*REQUIREMENT*.
Lines in which "geomTorsion" appears should be pulled from the data below.

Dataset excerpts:

import Summits.BirchSwinnertonDyer.BirchSwinnertonDyer.Theorems.ByReductionTypeAtTwoP412KernelRealPlace
import Summits.BirchSwinnertonDyer.BirchSwinnertonDyer.Theorems.SmallImageMuTransferMuTransferX9TorsionUnramifiedOutside
import Summits.BirchSwinnertonDyer.BirchSwinnertonDyer.Theorems.AdditiveKolyvaginRoadLevelDefs
import Literature.NumberTheory.GaloisCohomology.TateGlobalEulerCharacteristicTwin
import Literature.NumberTheory.GaloisCohomology.RestrictedRamificationDegreeOne
import Literature.NumberTheory.EllipticCurves.SelmerTorsionTwistRestriction
import Literature.NumberTheory.EllipticCurves.QuadraticTwist
import Literature.NumberTheory.EllipticCurves.Rank1Residual.Predicates
import HarnessLib

/-!
# (Eig±) for line `admdef` of crux `AnticyclotomicEisensteinDivisibility` (SBC, stmt-BirchSwinnertonDyer-20727):
# both eigenspaces of complex conjugation on `H¹(K, E[p])` are non-zero — FROM Tate's global Euler–Poincaré
# characteristic over `ℚ` (the typed named fact `tateGlobalEulerPoincareCharacteristic ℚ`)

Route `SignedBaseChange` (SBC), crux `AnticyclotomicEisensteinDivisibility`, line `admdef` (skeleton v9
`Cruxes/AnticyclotomicEisensteinDivisibility/Lines/admdef.lean`, sha16 31593703cccf6096, LEAD `bsd-line-sbc-p1`), registered PRINT stub
`stub_eigenSupply : Signdetour.EigenSupplyNS` ((Eig±), «PRINT, small: Tate EPC over ℚ + inflation–restriction — hands»; desk
`bsd-inputs` INPUTS-LIST-2 ADD-102 entry C78, «prove now ≤ M»). Resident INPUTS prover `bsd-inputs-honda-p1` g16; a
`--supports 20727 --as helper` file. THEOREMS ONLY (no definition, no named fact, no instance, no `sorry`). HONEST FRAMING:
everything here is CONDITIONAL on the displayed hypothesis `hT : tateGlobalEulerPoincareCharacteristic ℚ` (Milne, *ADT* I Thm. 5.1
over `ℚ` — the tree proves the formula only at totally complex fields, `tateGlobalEulerPoincareCharacteristic_of_isTotallyComplex`);
nothing is asserted about it; the crux, its research stub `stub_definiteAnchorSigned` and BSD are NOT proved by any of this.

* `exists_ne_zero_galH1Torsion_rat` — **`H¹(ℚ, E[p]) ≠ 0`** for every elliptic `W/ℚ` and every odd prime `p`, GIVEN `hT`:
  with `ρ = W.torsionGaloisModule p` (`E[p]` as a discrete `Γ_ℚ`-module), `S = bad places ∪ {p}` (`E[p]` unramified outside `S`,
  `Rank1Residual.TorsionUnramified.isUnramifiedOutside_torsionGaloisModule`), Tate's formula at `(S, E[p])` reads
  `#H⁰(G_S, E[p])·#H²(G_S, E[p])·p² = #H¹(G_S, E[p])·#E[p]^{Γ_ℝ}`, and `#E[p]^{Γ_ℝ} ≤ 2p < p²` (Weil pairing, the tree's
  `P412Kernel.natCard_fixedBy_le_two_mul`); so `H¹(G_{ℚ,S}, E[p]) = 0` is impossible (an infinite `H⁰`/`H²` would force
  `#E[p]^{Γ_ℝ} = 0`), and a non-zero class inflates injectively into `H¹(ℚ, E[p])` (`restrictedInf_one_injective`). No finiteness
  fact (`finite_restrictedCohomology`) is used.
* `exists_eigenclass_of_tate` — for a quadratic number field `K` with non-trivial automorphism `σ` and an odd prime `p`: for each
  sign `s` a NON-ZERO class `y ∈ H¹(K, E[p])` with `σ·y = sgnP s · y` — `+`: `res x` (`conjAct_resTorsion`,
  `resTorsion_injective_of_odd`); `−`: `hPsiKT (res x′)` for `x′ ∈ H¹(ℚ, E^{(c)}[p])`, `K = ℚ(θ)`, `θ² = c`
  (`conjAct_hPsiKT`) — Gross 1991 (5.1), both halves fed by `exists_ne_zero_galH1Torsion_rat` (for `E` and for its twist `E^{(c)}`).
* `exists_eigenclass_of_tate_of_eq` — the same at any level `n = p` (transport to the AKR level `((p ^ 1 : ℕ) : ℤ)` of `AdditiveKoly.Vp`).
* `eigenSupplyNS_of_tate` — **the registered text of `Signdetour.EigenSupplyNS` (with `Signdetour.EigenSupplyAt` UNFOLDED; both are
  skeleton-local `def`s, not importable under `Theorems/`)**, under the one hypothesis `hT`: for `p ≥ 5`, `W/ℚ` globally minimal,
  `Surj W p`, `K` imaginary quadratic, `c ≠ 1`, every `ZMod p`-structure on `Vp W K p`, and each sign `s`: a non-zero `x ∈ Vp W K p`
  with `conjAct W c (p ^ 1) x = sgnP s • x`. SPLICE for the LEAD: `theorem stub_eigenSupply : Signdetour.EigenSupplyNS :=
  …SignedBaseChangeAcDivAdmdefEigenSupply.eigenSupplyNS_of_tate hT` (`EigenSupplyAt` unfolds by `def`), with
  `hT : tateGlobalEulerPoincareCharacteristic ℚ` taken as a displayed PRINT input of the line (e.g. a conjunct of `stub_namedFactsSS`).

References: J. S. Milne, *Arithmetic Duality Theorems* (2006), I Thm. 5.1 with footnote 13, Cor. 4.15; J. Neukirch, A. Schmidt,
K. Wingberg, *Cohomology of Number Fields* (2008), (8.7.4), (1.6.7); B. H. Gross, *Kolyvagin's work on modular elliptic curves*,
LMS LNS 153 (1991), §5 (5.1); J. H. Silverman, *AEC*, III.6.4, III.8.1, VII.4.1.
-/

set_option autoImplicit false
-- the Theorems namespace of this sub repeats the summit name by design (D-0017 nested layout)
set_option linter.dupNamespace false

noncomputable section

open scoped Classical NumberField

namespace Summit.BirchSwinnertonDyer.BirchSwinnertonDyer.Theorems.SignedBaseChangeAcDivAdmdefEigenSupply

open Function Field NumberField IsDedekindDomain WeierstrassCurve
  Literature.NumberTheory.EllipticCurves Literature.NumberTheory.EllipticCurves.Rank1Residual
  Literature.NumberTheory.GaloisRepresentations Literature.NumberTheory.GaloisRepresentations.DiscreteGaloisModule
  Literature.NumberTheory.GaloisCohomology Literature.NumberTheory.QuadraticFields
  Summit.BirchSwinnertonDyer.BirchSwinnertonDyer.Theorems.AdditiveKoly
  Summit.BirchSwinnertonDyer.BirchSwinnertonDyer.Theorems.P412Kernel
  Summit.BirchSwinnertonDyer.BirchSwinnertonDyer.Rank1Residual.TorsionUnramified

/-! ## §1 `H¹(ℚ, E[p]) ≠ 0` from Tate's formula over `ℚ` -/

/-- **`H¹(ℚ, E[p]) ≠ 0`** for an elliptic curve `E = W/ℚ` and an odd prime `p`, GIVEN Tate's global Euler–Poincaré characteristic
formula over `ℚ` (`hT`). With `S` = bad places `∪ {p}`, Tate at the finite `G_{ℚ,S}`-module `E[p]` (`#E[p] = p²`, one real place):
`#H⁰·#H²·p² = #H¹(G_{ℚ,S}, E[p]) · #E[p]^{Γ_ℝ}` and `1 ≤ #E[p]^{Γ_ℝ} ≤ 2p < p²` (the Weil pairing makes complex conjugation invert
`μ_p`, so it cannot fix `E[p]`); hence `H¹(G_{ℚ,S}, E[p])` is not the zero group, and its classes inflate injectively into `H¹(ℚ, E[p])`.
[cite: MilneADT2006, Ch. I, Thm. 5.1 with footnote 13 (p. 67)] [cite: NeukirchSchmidtWingberg2008, (8.7.4) and (1.6.7)]
[cite: SilvermanAEC2009, Cor. III.6.4(b), Prop. III.8.1, Prop. VII.4.1(a)] -/
theorem exists_ne_zero_galH1Torsion_rat (hT : tateGlobalEulerPoincareCharacteristic ℚ)
    (W : WeierstrassCurve ℚ) [W.IsElliptic] {p : ℕ} (hp : p.Prime) (hp2 : p ≠ 2) :
    ∃ x : galH1Torsion W (p : ℤ), x ≠ 0 := by
  haveI : NeZero p := ⟨hp.ne_zero⟩
  haveI : Finite (geomTorsion W (p : ℤ)) := finite_geomTorsion_of_neZero W p
  set ρ : DiscreteGaloisModule ℚ (geomTorsion W (p : ℤ)) := W.torsionGaloisModule (p : ℤ) with hρ
  set S : Set (HeightOneSpectrum (𝓞 ℚ)) := W.badPlaces (𝓞 ℚ) ∪ {v | ((p : ℕ) : 𝓞 ℚ) ∈ v.asIdeal}
    with hS
  have hSfin : S.Finite :=
    (W.finite_badPlaces_holds (𝓞 ℚ)).union (HeightOneSpectrum.finite_setOf_natCast_mem hp.ne_zero)
  have hur : GaloisRep.IsUnramifiedOutside S ρ := isUnramifiedOutside_torsionGaloisModule W p
  have hcardM : Nat.card (geomTorsion W (p : ℤ)) = p ^ 2 :=
    card_torsionPoints_eq_sq_holds W (AlgebraicClosure ℚ) (by exact_mod_cast hp.ne_zero)
  have hcard : ∀ v : HeightOneSpectrum (𝓞 ℚ),
      ((Nat.card (geomTorsion W (p : ℤ)) : ℕ) : 𝓞 ℚ) ∈ v.asIdeal → v ∈ S := by
    intro v hv
    rw [hcardM, Nat.cast_pow] at hv
    exact Or.inr (v.isPrime.mem_of_pow_mem 2 hv)
  -- Tate's formula at `(S, E[p])`, one real place of multiplicity one
  have hE := hT S hSfin (geomTorsion W (p : ℤ)) ρ hur hcard
  rw [Fintype.prod_unique, Fintype.prod_unique, hcardM] at hE
  have hdef : (default : InfinitePlace ℚ) = Rat.infinitePlace := rfl
  have hmult : (default : InfinitePlace ℚ).mult = 1 := by
    rw [hdef]; exact InfinitePlace.mult_isReal ⟨Rat.infinitePlace, Rat.isReal_infinitePlace⟩
  rw [hmult, pow_one, hdef] at hE
  -- the real place: `1 ≤ #E[p]^{Γ_ℝ} ≤ 2p`
  have hreal : Nat.card (galoisCohomology (ρ.toLocal (Sum.inl Rat.infinitePlace)) 0) ≤ 2 * p := by
    rw [natCard_galoisCohomology_zero_toLocal_inl_eq_natCard_invariants]
    obtain ⟨σ₁, hσ₁⟩ : ∃ c : absoluteGaloisGroup (Rat.infinitePlace.Completion), c ≠ 1 :=
      exists_ne_one_absoluteGaloisGroup_of_isReal Rat.isReal_infinitePlace
    refine le_trans (Nat.card_le_card_of_injective
      (fun m : (ρ.toLocal (Sum.inl Rat.infinitePlace)).invariants ↦
        (⟨m.1, (ContinuousRep.mem_invariants _ _).mp m.2 σ₁⟩ : {T : W.geomTorsion (p : ℤ) //
          absGaloisRestrict ℚ Rat.infinitePlace.Completion σ₁ • T = T})) ?_)
      (natCard_fixedBy_le_two_mul W Rat.infinitePlace hσ₁ hp.two_le)
    intro m m' h
    apply Subtype.ext
    simpa using congrArg (fun t => (Subtype.val t : W.geomTorsion (p : ℤ))) h
  have hreal_pos : 0 < Nat.card (galoisCohomology (ρ.toLocal (Sum.inl Rat.infinitePlace)) 0) := by
    rw [natCard_galoisCohomology_zero_toLocal_inl_eq_natCard_invariants]
    exact Nat.card_pos
  -- if `H¹(ℚ, E[p]) = 0` then `H¹(G_{ℚ,S}, E[p]) = 0` (inflation is injective) and Tate's formula is violated
  by_contra hzero
  simp only [ne_eq, not_exists, not_not] at hzero
  have hsub : ∀ y : restrictedCohomology ρ S 1, y = 0 := fun y ↦
    restrictedInf_one_injective ρ S (by rw [map_zero]; exact hzero _)
  have h1 : Nat.card (restrictedCohomology ρ S 1) = 1 := by
    rw [Nat.card_eq_one_iff_unique]
    exact ⟨⟨fun a b ↦ by rw [hsub a, hsub b]⟩, ⟨0⟩⟩
  rw [h1, one_mul] at hE
  have hpos : 0 < Nat.card (restrictedCohomology ρ S 0) * Nat.card (restrictedCohomology ρ S 2) := by
    rcases Nat.eq_zero_or_pos (Nat.card (restrictedCohomology ρ S 0) * Nat.card (restrictedCohomology ρ S 2))
      with h0 | h0
    · rw [h0, zero_mul] at hE; omega
    · exact h0
  have hle : p ^ 2 ≤ 2 * p := le_trans (le_trans (Nat.le_mul_of_pos_left _ hpos) (le_of_eq hE)) hreal
  have hp3 : 3 ≤ p := by have := hp.two_le; omega
  nlinarith

/-! ## §2 Both eigenspaces of `Gal(K/ℚ)` on `H¹(K, E[p])` are non-zero (Gross 1991 (5.1), fed by §1) -/

/-- **For each sign a NON-ZERO eigenclass of complex conjugation on `H¹(K, E[p])`** (`K` a quadratic number field, `σ ≠ 1` in
`Aut(K/ℚ)`, `p` an odd prime), GIVEN Tate's formula over `ℚ`: sign `+1` — the restriction `res x` of a non-zero `x ∈ H¹(ℚ, E[p])`
(§1) is non-zero (`resTorsion_injective_of_odd`) and `σ`-fixed (`conjAct_resTorsion`); sign `−1` — write `K = ℚ(θ)`, `θ² = c`
(`Quadratic.exists_sq_eq_algebraMap`, `σ = sigmaQ`): for a non-zero `x′ ∈ H¹(ℚ, E^{(c)}[p])` (§1 for the elliptic twist `E^{(c)}`),
`hPsiKT (res x′) ∈ H¹(K, E[p])` is non-zero and `σ` acts on it by `−1` (`conjAct_hPsiKT`).
[cite: GrossLMS1991, §5 (5.1)] [cite: MilneADT2006, Ch. I, Thm. 5.1] -/
theorem exists_eigenclass_of_tate (hT : tateGlobalEulerPoincareCharacteristic ℚ)
    (W : WeierstrassCurve ℚ) [W.IsElliptic] (K : Type) [Field K] [NumberField K]
    (h2 : Module.finrank ℚ K = 2) (σ : K ≃ₐ[ℚ] K) (hσ : σ ≠ 1) {p : ℕ} (hp : p.Prime) (hp2 : p ≠ 2)
    (s : Bool) :
    ∃ y : galH1Torsion (W.baseChange K) (p : ℤ), y ≠ 0 ∧ conjAct W σ (p : ℤ) y = sgnP s • y := by
  haveI : IsGalois ℚ K := isGalois_of_finrank_eq_two K h2
  cases s with
  | true =>
    obtain ⟨x, hx⟩ := exists_ne_zero_galH1Torsion_rat hT W hp hp2
    refine ⟨resTorsion W K (p : ℤ) x, ?_, ?_⟩
    · exact fun h ↦ hx (resTorsion_injective_of_odd K W σ h2 hσ hp hp2 (by rw [h, map_zero]))
    · rw [conjAct_resTorsion K W (p : ℤ) σ h2 hσ x]
      simp [sgnP]
  | false =>
    obtain ⟨θ, c, hθ, hc⟩ := Quadratic.exists_sq_eq_algebraMap (F := ℚ) (K := K) h2
    have hc0 : c ≠ 0 := by
      rintro rfl
      rw [map_zero] at hc
      exact hθ ⟨0, by rw [map_zero]; exact ((pow_eq_zero_iff two_ne_zero).mp hc).symm⟩
    haveI : (W.quadraticTwist c).IsElliptic := W.isElliptic_quadraticTwist hc0
    have hσ' : σ = sigmaQ K h2 hθ hc := eq_sigmaQ_of_ne_one K h2 σ hσ hθ hc
    subst hσ'
    obtain ⟨x, hx⟩ := exists_ne_zero_galH1Torsion_rat hT (W.quadraticTwist c) hp hp2
    refine ⟨hPsiKT W K hθ hc (p : ℤ) (resTorsion (W.quadraticTwist c) K (p : ℤ) x), ?_, ?_⟩
    · intro h
      apply hx
      apply resTorsion_injective_of_odd K (W.quadraticTwist c) (sigmaQ K h2 hθ hc) h2 (sigmaQ_ne_one K h2 hθ hc) hp hp2
      rw [map_zero]
      exact (hPsiKT W K hθ hc (p : ℤ)).injective (by rw [h, map_zero])
    · rw [conjAct_hPsiKT W K h2 hθ hc (p : ℤ),
        conjAct_resTorsion K (W.quadraticTwist c) (p : ℤ) _ h2 (sigmaQ_ne_one K h2 hθ hc)]
      simp [sgnP]

/-- The same at any torsion level `n` EQUAL to `p` (transport to the AKR spelling `((p ^ 1 : ℕ) : ℤ)` of `AdditiveKoly.Vp`).
[cite: GrossLMS1991, §5 (5.1)] -/
theorem exists_eigenclass_of_tate_of_eq (hT : tateGlobalEulerPoincareCharacteristic ℚ)
    (W : WeierstrassCurve ℚ) [W.IsElliptic] (K : Type) [Field K] [NumberField K]
    (h2 : Module.finrank ℚ K = 2) (σ : K ≃ₐ[ℚ] K) (hσ : σ ≠ 1) {p : ℕ} (hp : p.Prime) (hp2 : p ≠ 2)
    {n : ℤ} (hn : n = (p : ℤ)) (s : Bool) :
    ∃ y : galH1Torsion (W.baseChange K) n, y ≠ 0 ∧ conjAct W σ n y = sgnP s • y := by
  subst hn
  exact exists_eigenclass_of_tate hT W K h2 σ hσ hp hp2 s

/-! ## §3 The registered text of `Signdetour.EigenSupplyNS`, unfolded, from `hT` -/

/-- **(Eig±) `Signdetour.EigenSupplyNS` of line `admdef` v9 (crux `AnticyclotomicEisensteinDivisibility`, stmt-BirchSwinnertonDyer-20727)
— its text with `Signdetour.EigenSupplyAt` UNFOLDED — from Tate's global Euler–Poincaré characteristic over `ℚ`**: for every prime
`p ≥ 5`, globally minimal elliptic `W/ℚ` with `ρ̄_{E,p}` onto, imaginary quadratic `K`, `c ≠ 1` in `Aut(K/ℚ)`, any `ZMod p`-structure
on `Vp W K p = H¹(K, E[p])`, and each sign `s`: a NON-ZERO `x ∈ Vp W K p` with `c·x = sgnP s · x`. (`Surj`, global minimality,
`5 ≤ p` beyond `p` odd and the `ZMod p`-structure are carried, unused.) The LEAD splices
`stub_eigenSupply := eigenSupplyNS_of_tate hT` with `hT` a displayed print input. CONDITIONAL on `hT`; nothing else asserted.
[cite: MilneADT2006, Ch. I, Thm. 5.1, Cor. 4.15] [cite: NeukirchSchmidtWingberg2008, (8.7.4)] [cite: GrossLMS1991, §5 (5.1)] -/
theorem eigenSupplyNS_of_tate (hT : tateGlobalEulerPoincareCharacteristic ℚ) :
    ∀ {p : ℕ} [Fact p.Prime] (W : WeierstrassCurve ℚ) [W.IsElliptic] [W.IsGloballyMinimal]
      (K : Type) [Field K] [NumberField K],
      5 ≤ p → Surj W p → IsImaginaryQuadratic K →
      ∀ (c : K ≃ₐ[ℚ] K), c ≠ 1 → ∀ [Module (ZMod p) (AdditiveKoly.Vp W K p)],
        ∀ s : Bool, ∃ x : AdditiveKoly.Vp W K p, x ≠ 0 ∧ conjAct W c ((p ^ 1 : ℕ) : ℤ) x = AdditiveKoly.sgnP s • x := by
  intro p _ W _ _ K _ _ h5 _ hK c hc1 _ s
  have hp : p.Prime := Fact.out
  exact exists_eigenclass_of_tate_of_eq hT W K hK.1 c hc1 hp (by omega) (by rw [pow_one]) s

end Summit.BirchSwinnertonDyer.BirchSwinnertonDyer.Theorems.SignedBaseChangeAcDivAdmdefEigenSupply

end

*ANSWER BOX*.
  haveI : Finite (geomTorsion W (p : ℤ)) := finite_geomTorsion_of_neZero W p
  set ρ : DiscreteGaloisModule ℚ (geomTorsion W (p : ℤ)) := W.torsionGaloisModule (p : ℤ) with hρ
  have hcardM : Nat.card (geomTorsion W (p : ℤ)) = p ^ 2 :=
      ((Nat.card (geomTorsion W (p : ℤ)) : ℕ) : 𝓞 ℚ) ∈ v.asIdeal → v ∈ S := by
  have hE := hT S hSfin (geomTorsion W (p : ℤ)) ρ hur hcard
        (⟨m.1, (ContinuousRep.mem_invariants _ _).mp m.2 σ₁⟩ : {T : W.geomTorsion (p : ℤ) //
    simpa using congrArg (fun t => (Subtype.val t : W.geomTorsion (p : ℤ))) h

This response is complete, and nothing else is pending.